==== Task input

import Literature.MathematicalPhysics.QuantumLattice.GrassmannLaplacianGramBound
import Mathlib.Analysis.InnerProductSpace.PiL2
import HarnessLib

/-!
# The Gram–Hadamard bound for LINE DETERMINANTS between two clusters of fields, with mixed charges and
# row-dependent covariances

Topic `Literature/MathematicalPhysics/QuantumLattice`; a corollary of `GrassmannLaplacianGramBound.norm_gaussExpect_genProd_le`
(Feldman–Knörrer–Trubowitz 2004, App. B; Benfatto–Giuliani–Mastropietro 2006, (2.80)).  In the single-scale step of a fermionic
renormalisation group the `k`-line terms between two vertices `a`, `b` carry, after antisymmetrisation in the legs of `b`, the
LINE DETERMINANT `det [A_{τ(i)}(X_i, Y_l)]_{i,l<k}` — row `i` = the `i`-th contracted leg `X_i` of `a`, column `l` = the `l`-th
contracted leg `Y_l` of `b`, `A_s = contr C_s` the two-point function of the covariance `C_s` carried by line `i` (`τ(i) = s`; e.g.
the soft covariances of two consecutive scales).  The legs have ARBITRARY charges.  PROVED here:

* **`norm_det_contr_le_of_gram`** — if every `C_s` is charged for one charge map `q` (`q X = q Y → C_s X Y = 0`) and its two-point
  function is in Gram form on the mixed pairs, `contr C_s X Y = ⟪f_s X, g_s Y⟫` (`q X`, `¬ q Y`) with `‖f_s X‖, ‖g_s Y‖ ≤ κ_s`, then
  for EVERY `n`, every row assignment `τ : Fin n → ι` and all leg strings `X, Y : Fin n → Γ`,
  `‖det [contr C_{τ i} (X i) (Y l)]‖ ≤ (Σ_s κ_s²)^n` — no factorial in `n` (the Pauli principle for the loop lines), no condition on the
  charges of the legs (wrongly charged entries vanish), and the covariances may differ from row to row.

Proof: the determinant is a Gaussian expectation.  On the label set `Γ × Option ι` put the legs of `a` carried by line family `s` in
copy `some s` and the legs of `b` in copy `none`, and let `C̃` pair copy `some s` with copy `none` through `C_s` and nothing else; then
`contr C̃ ((X, some s), (Y, none)) = contr C_s X Y`, the copies `some _` do not contract among themselves, so the block determinant rule
`gaussExpect_genProd_mul_genProd` gives `det = ± ∫ dμ_{C̃} ψ(X̃) ψ(Ỹ)`; and `C̃` is charged for `q ∘ fst` with Gram vectors in
`ℓ²(ι × Fin 2; E)` (the copy is encoded in the component: `f̃ (X, some s) = e_{(s,0)} ⊗ f_s X`, `g̃ (Y, none) = Σ_s e_{(s,0)} ⊗ g_s Y`,
`f̃ (Y, none) = Σ_s e_{(s,1)} ⊗ f_s Y`, `g̃ (X, some s) = e_{(s,1)} ⊗ g_s X`), all of norm `≤ (Σ_s κ_s²)^{1/2}`, whence
`norm_gaussExpect_genProd_le`.  Generic (`𝕜 = ℝ, ℂ`, any inner product space `E`, finite `Γ`, `ι`); no definitions, no named facts; the entries of
`contr C̃` are private plumbing.

## Sources

J. Feldman, H. Knörrer, E. Trubowitz, Commun. Math. Phys. 247 (2004) 195–242, App. B (`FeldmanKnorrerTrubowitz2004`);
*Fermionic Functional Integrals and the Renormalization Group* (AMS 2002), §I.3 (`FeldmanKnorrerTrubowitz2002`);
G. Benfatto, A. Giuliani, V. Mastropietro, Ann. Henri Poincaré 7 (2006) 809–898, §2.8 (2.80) (`BenfattoGiulianiMastropietro2006`).
-/

noncomputable section

namespace Literature.MathematicalPhysics.QuantumLattice

open GrassmannAlgebra Matrix Finset
open scoped InnerProductSpace

section LineDeterminant

variable {𝕜 : Type*} [RCLike 𝕜] {E : Type*} [NormedAddCommGroup E] [InnerProductSpace 𝕜 E]
variable {Γ : Type*} [Fintype Γ] [DecidableEq Γ] {ι : Type*} [Fintype ι] [DecidableEq ι]

omit [Fintype Γ] [DecidableEq Γ] [Fintype ι] [DecidableEq ι] in
/-- The two-point function of the LINE COVARIANCE `C̃` on `Γ × Option ι` (copy `some s` ↔ copy `none` through `C_s`) between a leg in
copy `some s` and a leg in copy `none` is `contr C_s`. [folklore] -/
private theorem contr_lineCov_some_none (C : ι → Matrix Γ Γ 𝕜) (s : ι) (X Y : Γ) :
    contr 𝕜 (Matrix.of fun p p' : Γ × Option ι =>
        Option.elim p.2 (Option.elim p'.2 0 fun t => C t p.1 p'.1) fun t => Option.elim p'.2 (C t p.1 p'.1) fun _ => 0)
      (X, some s) (Y, none) = contr 𝕜 (C s) X Y := by
  simp only [contr_apply, Matrix.of_apply, Option.elim_none, Option.elim_some]

omit [Fintype Γ] [DecidableEq Γ] [Fintype ι] [DecidableEq ι] in
/-- … between a leg in copy `none` and a leg in copy `some s` it is `contr C_s` with the arguments in the same order. [folklore] -/
private theorem contr_lineCov_none_some (C : ι → Matrix Γ Γ 𝕜) (s : ι) (X Y : Γ) :
    contr 𝕜 (Matrix.of fun p p' : Γ × Option ι =>
        Option.elim p.2 (Option.elim p'.2 0 fun t => C t p.1 p'.1) fun t => Option.elim p'.2 (C t p.1 p'.1) fun _ => 0)
      (X, none) (Y, some s) = contr 𝕜 (C s) X Y := by
  simp only [contr_apply, Matrix.of_apply, Option.elim_none, Option.elim_some]

omit [Fintype Γ] [DecidableEq Γ] [Fintype ι] [DecidableEq ι] in
/-- … and two legs in copies `some s`, `some t` do not contract. [folklore] -/
private theorem contr_lineCov_some_some (C : ι → Matrix Γ Γ 𝕜) (s t : ι) (X Y : Γ) :
    contr 𝕜 (Matrix.of fun p p' : Γ × Option ι =>
        Option.elim p.2 (Option.elim p'.2 0 fun t => C t p.1 p'.1) fun t => Option.elim p'.2 (C t p.1 p'.1) fun _ => 0)
      (X, some s) (Y, some t) = 0 := by
  simp only [contr_apply, Matrix.of_apply, Option.elim_some, sub_self, mul_zero]

omit [Fintype Γ] [DecidableEq Γ] [Fintype ι] [DecidableEq ι] in
/-- … nor do two legs in copy `none`. [folklore] -/
private theorem contr_lineCov_none_none (C : ι → Matrix Γ Γ 𝕜) (X Y : Γ) :
    contr 𝕜 (Matrix.of fun p p' : Γ × Option ι =>
        Option.elim p.2 (Option.elim p'.2 0 fun t => C t p.1 p'.1) fun t => Option.elim p'.2 (C t p.1 p'.1) fun _ => 0)
      (X, none) (Y, none) = 0 := by
  simp only [contr_apply, Matrix.of_apply, Option.elim_none, sub_self, mul_zero]

/-- **The line determinant is a Gaussian expectation**: with the line covariance `C̃` on `Γ × Option ι`,
`det [contr C_{τ i} (X i) (Y l)]_{i,l<n} = (−1)^{n(n−1)/2} · ∫ dμ_{C̃} ψ(X₀, some τ₀)⋯ψ(X_{n−1}, some τ_{n−1}) ψ(Y₀, none)⋯ψ(Y_{n−1}, none)`
(Gaussian Grassmann integrals of balanced monomials are determinants of the two-point function).
[cite: FeldmanKnorrerTrubowitz2002, §I.3 (Gaussian Grassmann integrals are determinants)] -/
theorem det_contr_eq_gaussExpect_lineCov (C : ι → Matrix Γ Γ 𝕜) {n : ℕ} (τ : Fin n → ι) (X Y : Fin n → Γ) :
    (Matrix.of fun i l => contr 𝕜 (C (τ i)) (X i) (Y l)).det =
      (-1 : 𝕜) ^ (n.choose 2) * gaussExpect 𝕜 (Matrix.of fun p p' : Γ × Option ι =>
        Option.elim p.2 (Option.elim p'.2 0 fun t => C t p.1 p'.1) fun t => Option.elim p'.2 (C t p.1 p'.1) fun _ => 0)
        (genProd 𝕜 (Fin.append (fun i => (X i, some (τ i))) (fun l => (Y l, (none : Option ι))))) := by
  rw [genProd_append, gaussExpect_genProd_mul_genProd 𝕜 _ (fun i => (X i, some (τ i))) (fun l => (Y l, (none : Option ι)))
    fun i j => contr_lineCov_some_some C _ _ _ _, ← mul_assoc, ← pow_add, ← two_mul, pow_mul, neg_one_sq, one_pow, one_mul]
  congr 2

omit [DecidableEq ι] in
/-- Sums of squares of norms bounded termwise. [folklore] -/
private theorem sum_ite_norm_sq_le {κ : ι → ℝ} (v : ι → E) (hv : ∀ s, ‖v s‖ ≤ κ s) :
    ∑ s, ‖v s‖ ^ 2 ≤ ∑ s, κ s ^ 2 :=
  sum_le_sum fun s _ => pow_le_pow_left₀ (norm_nonneg _) (hv s) 2

omit [Fintype Γ] [DecidableEq Γ] [DecidableEq ι] in
/-- A single square of a norm is bounded by the sum of the squares of the bounds. [folklore] -/
private theorem norm_sq_le_sum_sq {κ : ι → ℝ} (s : ι) {x : E} (hx : ‖x‖ ≤ κ s) : ‖x‖ ^ 2 ≤ ∑ t, κ t ^ 2 :=
  (pow_le_pow_left₀ (norm_nonneg _) hx 2).trans (single_le_sum (f := fun t => κ t ^ 2) (fun t _ => sq_nonneg (κ t)) (mem_univ s))

/-- **Gram–Hadamard for line determinants** (Feldman–Knörrer–Trubowitz 2004, App. B; Benfatto–Giuliani–Mastropietro 2006, (2.80)):
for charged covariances `C_s` (`q X = q Y → C_s X Y = 0`) whose two-point functions are in Gram form on the mixed pairs,
`contr C_s X Y = ⟪f_s X, g_s Y⟫` for `q X`, `¬ q Y`, with `‖f_s X‖, ‖g_s Y‖ ≤ κ_s`, EVERY row-assigned line determinant between two leg
strings of arbitrary charges satisfies `‖det [contr C_{τ i} (X i) (Y l)]_{i,l<n}‖ ≤ (Σ_s κ_s²)^n` — no factorial in `n`.
[cite: FeldmanKnorrerTrubowitz2004, App. B] -/
theorem norm_det_contr_le_of_gram (q : Γ → Bool) (C : ι → Matrix Γ Γ 𝕜) (hC : ∀ s X Y, q X = q Y → C s X Y = 0)
    (f g : ι → Γ → E) (κ : ι → ℝ) (hf : ∀ s X, q X = true → ‖f s X‖ ≤ κ s) (hg : ∀ s Y, q Y = false → ‖g s Y‖ ≤ κ s)
    (hG : ∀ s X Y, q X = true → q Y = false → contr 𝕜 (C s) X Y = ⟪f s X, g s Y⟫_𝕜)
    {n : ℕ} (τ : Fin n → ι) (X Y : Fin n → Γ) :
    ‖(Matrix.of fun i l => contr 𝕜 (C (τ i)) (X i) (Y l)).det‖ ≤ (∑ s, κ s ^ 2) ^ n := by
  -- the line covariance and its charge map
  set Ct : Matrix (Γ × Option ι) (Γ × Option ι) 𝕜 := Matrix.of fun p p' : Γ × Option ι =>
    Option.elim p.2 (Option.elim p'.2 0 fun t => C t p.1 p'.1) fun t => Option.elim p'.2 (C t p.1 p'.1) fun _ => 0 with hCt
  set qt : Γ × Option ι → Bool := fun p => q p.1 with hqt
  -- the Gram vectors in `ℓ²(ι × Fin 2; E)`
  set ft : Γ × Option ι → PiLp 2 (fun _ : ι × Fin 2 => E) := fun p => WithLp.toLp 2 fun sc =>
    Option.elim p.2 (if sc.2 = 1 then f sc.1 p.1 else 0) fun s => if sc.1 = s ∧ sc.2 = 0 then f s p.1 else 0 with hft
  set gt : Γ × Option ι → PiLp 2 (fun _ : ι × Fin 2 => E) := fun p => WithLp.toLp 2 fun sc =>
    Option.elim p.2 (if sc.2 = 0 then g sc.1 p.1 else 0) fun s => if sc.1 = s ∧ sc.2 = 1 then g s p.1 else 0 with hgt
  set K : ℝ := Real.sqrt (∑ s, κ s ^ 2) with hK
  have hK0 : 0 ≤ K := Real.sqrt_nonneg _
  have hKsq : K ^ 2 = ∑ s, κ s ^ 2 := Real.sq_sqrt (sum_nonneg fun s _ => sq_nonneg (κ s))
  -- (1) `Ct` is charged for `qt`
  have hCt0 : ∀ p p', qt p = qt p' → Ct p p' = 0 := by
    rintro ⟨Z, o⟩ ⟨Z', o'⟩ hqq
    simp only [hqt] at hqq
    rcases o with _ | s <;> rcases o' with _ | s' <;>
      simp only [hCt, Matrix.of_apply, Option.elim_none, Option.elim_some, hC _ _ _ hqq]
  -- (2) the Gram form on the mixed pairs
  have hGt : ∀ p p', qt p = true → qt p' = false → contr 𝕜 Ct p p' = ⟪ft p, gt p'⟫_𝕜 := by
    rintro ⟨Z, o⟩ ⟨Z', o'⟩ hZ hZ'
    simp only [hqt] at hZ hZ'
    rw [PiLp.inner_apply, Fintype.sum_prod_type]
    simp only [hft, hgt, PiLp.toLp_apply, Fin.sum_univ_two, Fin.isValue, one_ne_zero, zero_ne_one, and_true, and_false,
      if_false, if_true]
    rcases o with _ | s <;> rcases o' with _ | s'
    · simp only [hCt, contr_lineCov_none_none, Option.elim_none, inner_zero_left, inner_zero_right, add_zero, sum_const_zero]
    · simp only [hCt, contr_lineCov_none_some, Option.elim_none, Option.elim_some, inner_zero_left, zero_add, hG s' Z Z' hZ hZ']
      rw [Finset.sum_eq_single s' (fun t _ ht => by rw [if_neg ht, inner_zero_right]) (fun h => absurd (mem_univ _) h), if_pos rfl]
    · simp only [hCt, contr_lineCov_some_none, Option.elim_none, Option.elim_some, inner_zero_right, add_zero, hG s Z Z' hZ hZ']
      rw [Finset.sum_eq_single s (fun t _ ht => by rw [if_neg ht, inner_zero_left]) (fun h => absurd (mem_univ _) h), if_pos rfl]
    · simp only [hCt, contr_lineCov_some_some, Option.elim_some, inner_zero_left, inner_zero_right, add_zero, sum_const_zero]
  -- (3) the norms of the Gram vectors
  have hnorm_f : ∀ p, qt p = true → ‖ft p‖ ≤ K := by
    rintro ⟨Z, o⟩ hZ
    simp only [hqt] at hZ
    rw [← Real.sqrt_sq (norm_nonneg _), hK]
    refine Real.sqrt_le_sqrt ?_
    rw [PiLp.norm_sq_eq_of_L2, Fintype.sum_prod_type]
    simp only [hft, PiLp.toLp_apply, Fin.sum_univ_two, Fin.isValue, one_ne_zero, zero_ne_one, and_true, and_false, if_false,
      if_true]
    rcases o with _ | s
    · simp only [Option.elim_none, norm_zero, zero_pow two_ne_zero, zero_add]
      exact sum_ite_norm_sq_le _ fun t => hf t Z hZ
    · simp only [Option.elim_some, norm_zero, zero_pow two_ne_zero, add_zero]
      rw [Finset.sum_eq_single s (fun t _ ht => by rw [if_neg ht, norm_zero, zero_pow two_ne_zero]) (fun h => absurd (mem_univ _) h),
        if_pos rfl]
      exact norm_sq_le_sum_sq s (hf s Z hZ)
  have hnorm_g : ∀ p, qt p = false → ‖gt p‖ ≤ K := by
    rintro ⟨Z, o⟩ hZ
    simp only [hqt] at hZ
    rw [← Real.sqrt_sq (norm_nonneg _), hK]
    refine Real.sqrt_le_sqrt ?_
    rw [PiLp.norm_sq_eq_of_L2, Fintype.sum_prod_type]
    simp only [hgt, PiLp.toLp_apply, Fin.sum_univ_two, Fin.isValue, one_ne_zero, zero_ne_one, and_true, and_false, if_false,
      if_true]
    rcases o with _ | s
    · simp only [Option.elim_none, norm_zero, zero_pow two_ne_zero, add_zero]
      exact sum_ite_norm_sq_le _ fun t => hg t Z hZ
    · simp only [Option.elim_some, norm_zero, zero_pow two_ne_zero, zero_add]
      rw [Finset.sum_eq_single s (fun t _ ht => by rw [if_neg ht, norm_zero, zero_pow two_ne_zero]) (fun h => absurd (mem_univ _) h),
        if_pos rfl]
      exact norm_sq_le_sum_sq s (hg s Z hZ)
  -- (4) assemble
  rw [det_contr_eq_gaussExpect_lineCov, norm_mul, norm_pow, norm_neg, norm_one, one_pow, one_mul, ← hKsq, ← pow_mul,
    show 2 * n = n + n by ring]
  exact norm_gaussExpect_genProd_le qt Ct hCt0 ft gt hK0 hnorm_f hnorm_g hGt _

end LineDeterminant

end Literature.MathematicalPhysics.QuantumLattice

end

========

## Task to complete
Report the lines above that contain "covariances".

## Problem solution
# row-dependent covariances
the soft covariances of two consecutive scales).  The legs have ARBITRARY charges.  PROVED here:
  charges of the legs (wrongly charged entries vanish), and the covariances may differ from row to row.
for charged covariances `C_s` (`q X = q Y → C_s X Y = 0`) whose two-point functions are in Gram form on the mixed pairs,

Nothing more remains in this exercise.